A fresh look at the Edmonds tree code began Monday evening with a hybrid public meeting attended by 30 citizens – 20 live, 10 virtual – marking the first step in the city’s effort to retool its approach to managing Edmonds’ urban forest.

The meeting was hosted by City of Edmonds Urban Forest Planner Deb Powers and included consultant representatives from PlanIT Geo. The session provided an overview of the issues, questions and enhancements that need to be addressed, collected input from attendees via breakout groups, and concluded with a look at next steps and the project timeline.

“The Urban Forest Management Plan is part of our compliance with the Growth Management Act (RCW 36-70A), and is the guiding document that underlies not just our efforts to develop an appropriate tree code, but encompasses everything that is part of working toward a sustainable urban forest,” Powers explained. “It’s not a law, but rather a roadmap to achieving a sustainable urban forest that will provide optimal benefits to the community.  It looks at a 20-year horizon, comes up for review every five years, and forms part of the overall city Comprehensive Plan. And all of these require citizen input and involvement.

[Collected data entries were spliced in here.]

import Literature.AlgebraicGeometry.Motives.HodgeLieOfAbelianVarietyBiproduct
import Literature.AlgebraicGeometry.Motives.HodgeLieDiagonal
import HarnessLib

/-!
# The Hodge group of a power: `dim Lie Hg(H¹(B^{a+1})) = dim Lie Hg(H¹B)`, and `dim Lie Hg(H¹X) = dim Lie Hg(H¹B)`
# for every complex abelian variety `X` isogenous to a power of `B`

Family `hodge`, layer `Literature/AlgebraicGeometry/Motives`; THEOREMS ONLY (no definition, no named fact).  Written for
the cell `pub-hodgecm2` (COR-CM), seat `b27` gen 42 (count-neutral Mumford–Tate-rank ladder).  Sequel of
`Motives/HodgeLieOfAbelianVarietyBiproduct` (gen 35), which proved the inequality
`dim Lie Hg(H¹(⨁_{Fin (a+1)} B)) ≤ dim Lie Hg(H¹B)` (`finrank_hodgeLie_hodge_one_biproduct_const_le`); the reverse
inequality is the diagonal embedding `Δ 𝔥(H) ⊆ 𝔥(H^{⊕ι})` of `Motives/HodgeLieDiagonal`
(`HodgeStructure.finrank_hodgeLie_pi_const_eq`, Moonen 1999 (1.8): «`MT(V^{⊕n})` is isomorphic to `MT(V)` acting
diagonally»), transported along Künneth in degree one (`pi_hodge_one_eq_comapEquiv_biproduct`).  For complex abelian
varieties this is `Hg(Bⁿ) = Hg(B)` (Moonen–Zarhin 1999 §3, first paragraph).

* **`finrank_hodgeLie_hodge_one_biproduct_const_eq`** — `dim_ℚ Lie Hg(H¹(⨁_{Fin (a+1)} B)) = dim_ℚ Lie Hg(H¹B)`;
* **`finrank_hodgeLie_hodge_one_eq_of_isIsogenous_biproduct_const`** — `dim_ℚ Lie Hg(H¹X) = dim_ℚ Lie Hg(H¹B)` for
  `X ∼ ⨁_{Fin (a+1)} B` (isogeny invariance, `finrank_hodgeLie_hodge_one_eq_of_isIsogenous`).
The Mumford–Tate-rank form `dim MT(H¹X) = dim MT(H¹B)` (`dim MT = dim Lie Hg + 1` for `0 < dim`) is drawn on the Summit
side (`Summit.HodgeConjecture.CorCM.mtRank_hodge_one_eq_of_isIsogenous_biproduct_const`).

## References
* [MoonenZarhin1999LowDim] B. Moonen, Yu. Zarhin, *Hodge classes on abelian varieties of low dimension*, Math. Ann. 315
  (1999), §1 («For `n ≥ 1` we can identify `Hg(Xⁿ)` with `Hg(X)`, acting diagonally on `V_{Xⁿ} = (V_X)ⁿ`»)
  [corpus: paper:arxiv-math_9901113 p. 2] and §3 first paragraph (`Hg(X₁ × X₂) ⊆ Hg(X₁) × Hg(X₂)`).
  [cite: MoonenZarhin1999LowDim, §1 and §3]
* [Moonen1999MTNotes] B. Moonen, *Notes on Mumford–Tate groups* (1999), (1.8). [cite: Moonen1999MTNotes, (1.8)]
* [Deligne1982HodgeCycles] P. Deligne, *Hodge cycles on abelian varieties*, LNM 900 (1982), I §3.1 and Prop. 3.4.
  [cite: Deligne1982HodgeCycles, I §3.1 and Prop. 3.4]
* [VoisinHodgeI2002] C. Voisin, *Hodge Theory and Complex Algebraic Geometry I*, §7.3.2 and Thm. 11.40 (Künneth).
  [cite: VoisinHodgeI2002, §7.3.2]
-/

noncomputable section

open CategoryTheory CategoryTheory.Limits

namespace Literature.AlgebraicGeometry.Motives

namespace AbelianVariety

open Literature.AlgebraicGeometry.HodgeTheory
open Literature.AlgebraicGeometry.Motives.HodgeStructure

variable [HodgeTensorFacts.{0, 0}]

section Const

variable {B : AbelianVariety ℂ} {k a m : ℕ} (hBsp : IsSmoothProjective k B.X)
  (hP : IsSmoothProjective m (⨁ fun _ : Fin (a + 1) => B).X)

/-- **`dim Lie Hg(H¹(⨁_{Fin (a+1)} B)) = dim Lie Hg(H¹B)`** — the Lie-algebra form of `Hg(Bⁿ) = Hg(B)`: Künneth in degree one
identifies `H¹(⨁ B)` with the constant direct sum `⊕_{Fin (a+1)} H¹(B)` of Hodge structures
(`pi_hodge_one_eq_comapEquiv_biproduct`), the dimension of `Lie Hg` is an isomorphism invariant
(`finrank_hodgeLie_comapEquiv`), and `dim 𝔥(H^{⊕ι}) = dim 𝔥(H)` (`HodgeStructure.finrank_hodgeLie_pi_const_eq`).
[cite: MoonenZarhin1999LowDim, §1 and §3] [cite: Moonen1999MTNotes, (1.8)] [cite: Deligne1982HodgeCycles, I §3.1 and Prop. 3.4] -/
theorem finrank_hodgeLie_hodge_one_biproduct_const_eq :
    haveI := BettiUniverse.finite hP 1
    haveI := BettiUniverse.finite hBsp 1
    Module.finrank ℚ (BettiUniverse.hodge exists_isReal_hodgeModel_holds hP 1).hodgeLie =
      Module.finrank ℚ (BettiUniverse.hodge exists_isReal_hodgeModel_holds hBsp 1).hodgeLie := by
  haveI := BettiUniverse.finite hP 1
  haveI := BettiUniverse.finite hBsp 1
  have hpi := pi_hodge_one_eq_comapEquiv_biproduct (A := fun _ : Fin (a + 1) => B) (fun _ => hBsp) hP
    exists_isReal_hodgeModel_holds hodgePQ_independent_of_hodgeModel_holds
  have heq := finrank_hodgeLie_comapEquiv (BettiUniverse.hodge exists_isReal_hodgeModel_holds hP 1)
    (LinearEquiv.ofBijective
      (∑ c, BettiUniverse.pull (biproduct.π (fun _ : Fin (a + 1) => B) c).hom.hom.hom 1 ∘ₗ LinearMap.proj c :
        (∀ _ : Fin (a + 1), bettiCohomology B.X 1) →ₗ[ℚ] bettiCohomology (⨁ fun _ : Fin (a + 1) => B).X 1)
      (bijective_sum_pull_biproduct_π fun _ : Fin (a + 1) => B))
  rw [← hpi] at heq
  rw [← heq]
  exact finrank_hodgeLie_pi_const_eq _

/-- **`dim Lie Hg(H¹X) = dim Lie Hg(H¹B)` for a complex abelian variety `X` isogenous to `⨁_{Fin (a+1)} B`** (isogeny
invariance `finrank_hodgeLie_hodge_one_eq_of_isIsogenous` and `finrank_hodgeLie_hodge_one_biproduct_const_eq`).
[cite: MoonenZarhin1999LowDim, §1 and §3] [cite: Deligne1982HodgeCycles, I Prop. 3.4] [cite: VoisinHodgeI2002, §7.3.2] -/
theorem finrank_hodgeLie_hodge_one_eq_of_isIsogenous_biproduct_const {X : AbelianVariety ℂ} {n' : ℕ}
    (hX : IsSmoothProjective n' X.X) (h : IsIsogenous X (⨁ fun _ : Fin (a + 1) => B)) :
    haveI := BettiUniverse.finite hX 1
    haveI := BettiUniverse.finite hBsp 1
    Module.finrank ℚ (BettiUniverse.hodge exists_isReal_hodgeModel_holds hX 1).hodgeLie =
      Module.finrank ℚ (BettiUniverse.hodge exists_isReal_hodgeModel_holds hBsp 1).hodgeLie := by
  have hP' : IsSmoothProjective (⨁ fun _ : Fin (a + 1) => B).dim (⨁ fun _ : Fin (a + 1) => B).X :=
    AbelianVariety.isSmoothProjective_holds
  rw [finrank_hodgeLie_hodge_one_eq_of_isIsogenous hX hP' h]
  exact finrank_hodgeLie_hodge_one_biproduct_const_eq hBsp hP'

end Const

end AbelianVariety

end Literature.AlgebraicGeometry.Motives

end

“Tonight is the first working meeting where we will hear your feedback about what is important to you as we move forward with modifications to the tree code,” she continued. “We’ve already been through the proposals and made minor changes like correcting typos and inconsistencies, and we’re now ready to look at more significant amendments – and that’s why we’re talking to you.”

Part of Monday’s discussion included an overview of the reasons and rationale for managing Edmonds’ urban forest.

Powers went on to explain that the existing tree code is directed at developers and new construction, pointing out that these regulations left trees on private property largely unaddressed.

“Because the majority of trees in our community are on private property, we need to include these in any meaningful urban forest management plan,” she added.

Explaining that this may be viewed as phase two of the overall tree code development process, she outlined the immediate questions that need to be answered in revising the current code:

1. Should there be limits on property owner tree removals?

2. What minor changes are required to clean up the current code?

3. Where can it be simplified and clarified? For example:

  • Where can it be better aligned with industry standards?
  • Can the review process be streamlined?
  • Where is further interpretation needed to clarify vague areas of the code?

She stressed that the effort does not mean a do-over of the current code, rather just changes to extend and make it adaptable to trees on private property.

Specific questions include, but are not limited to, the following:

  • Should the city allow a limited number of removals?
  • Should there be a wait time between removals?
  • How should the city address landmark trees?
  • What should trigger permit and other fees?
  • Should there be a minimum number of existing trees on a property?
  • Should replacement trees be required?
Initial polling results from attendees on their opinion of the current tree code yielded this pie chart.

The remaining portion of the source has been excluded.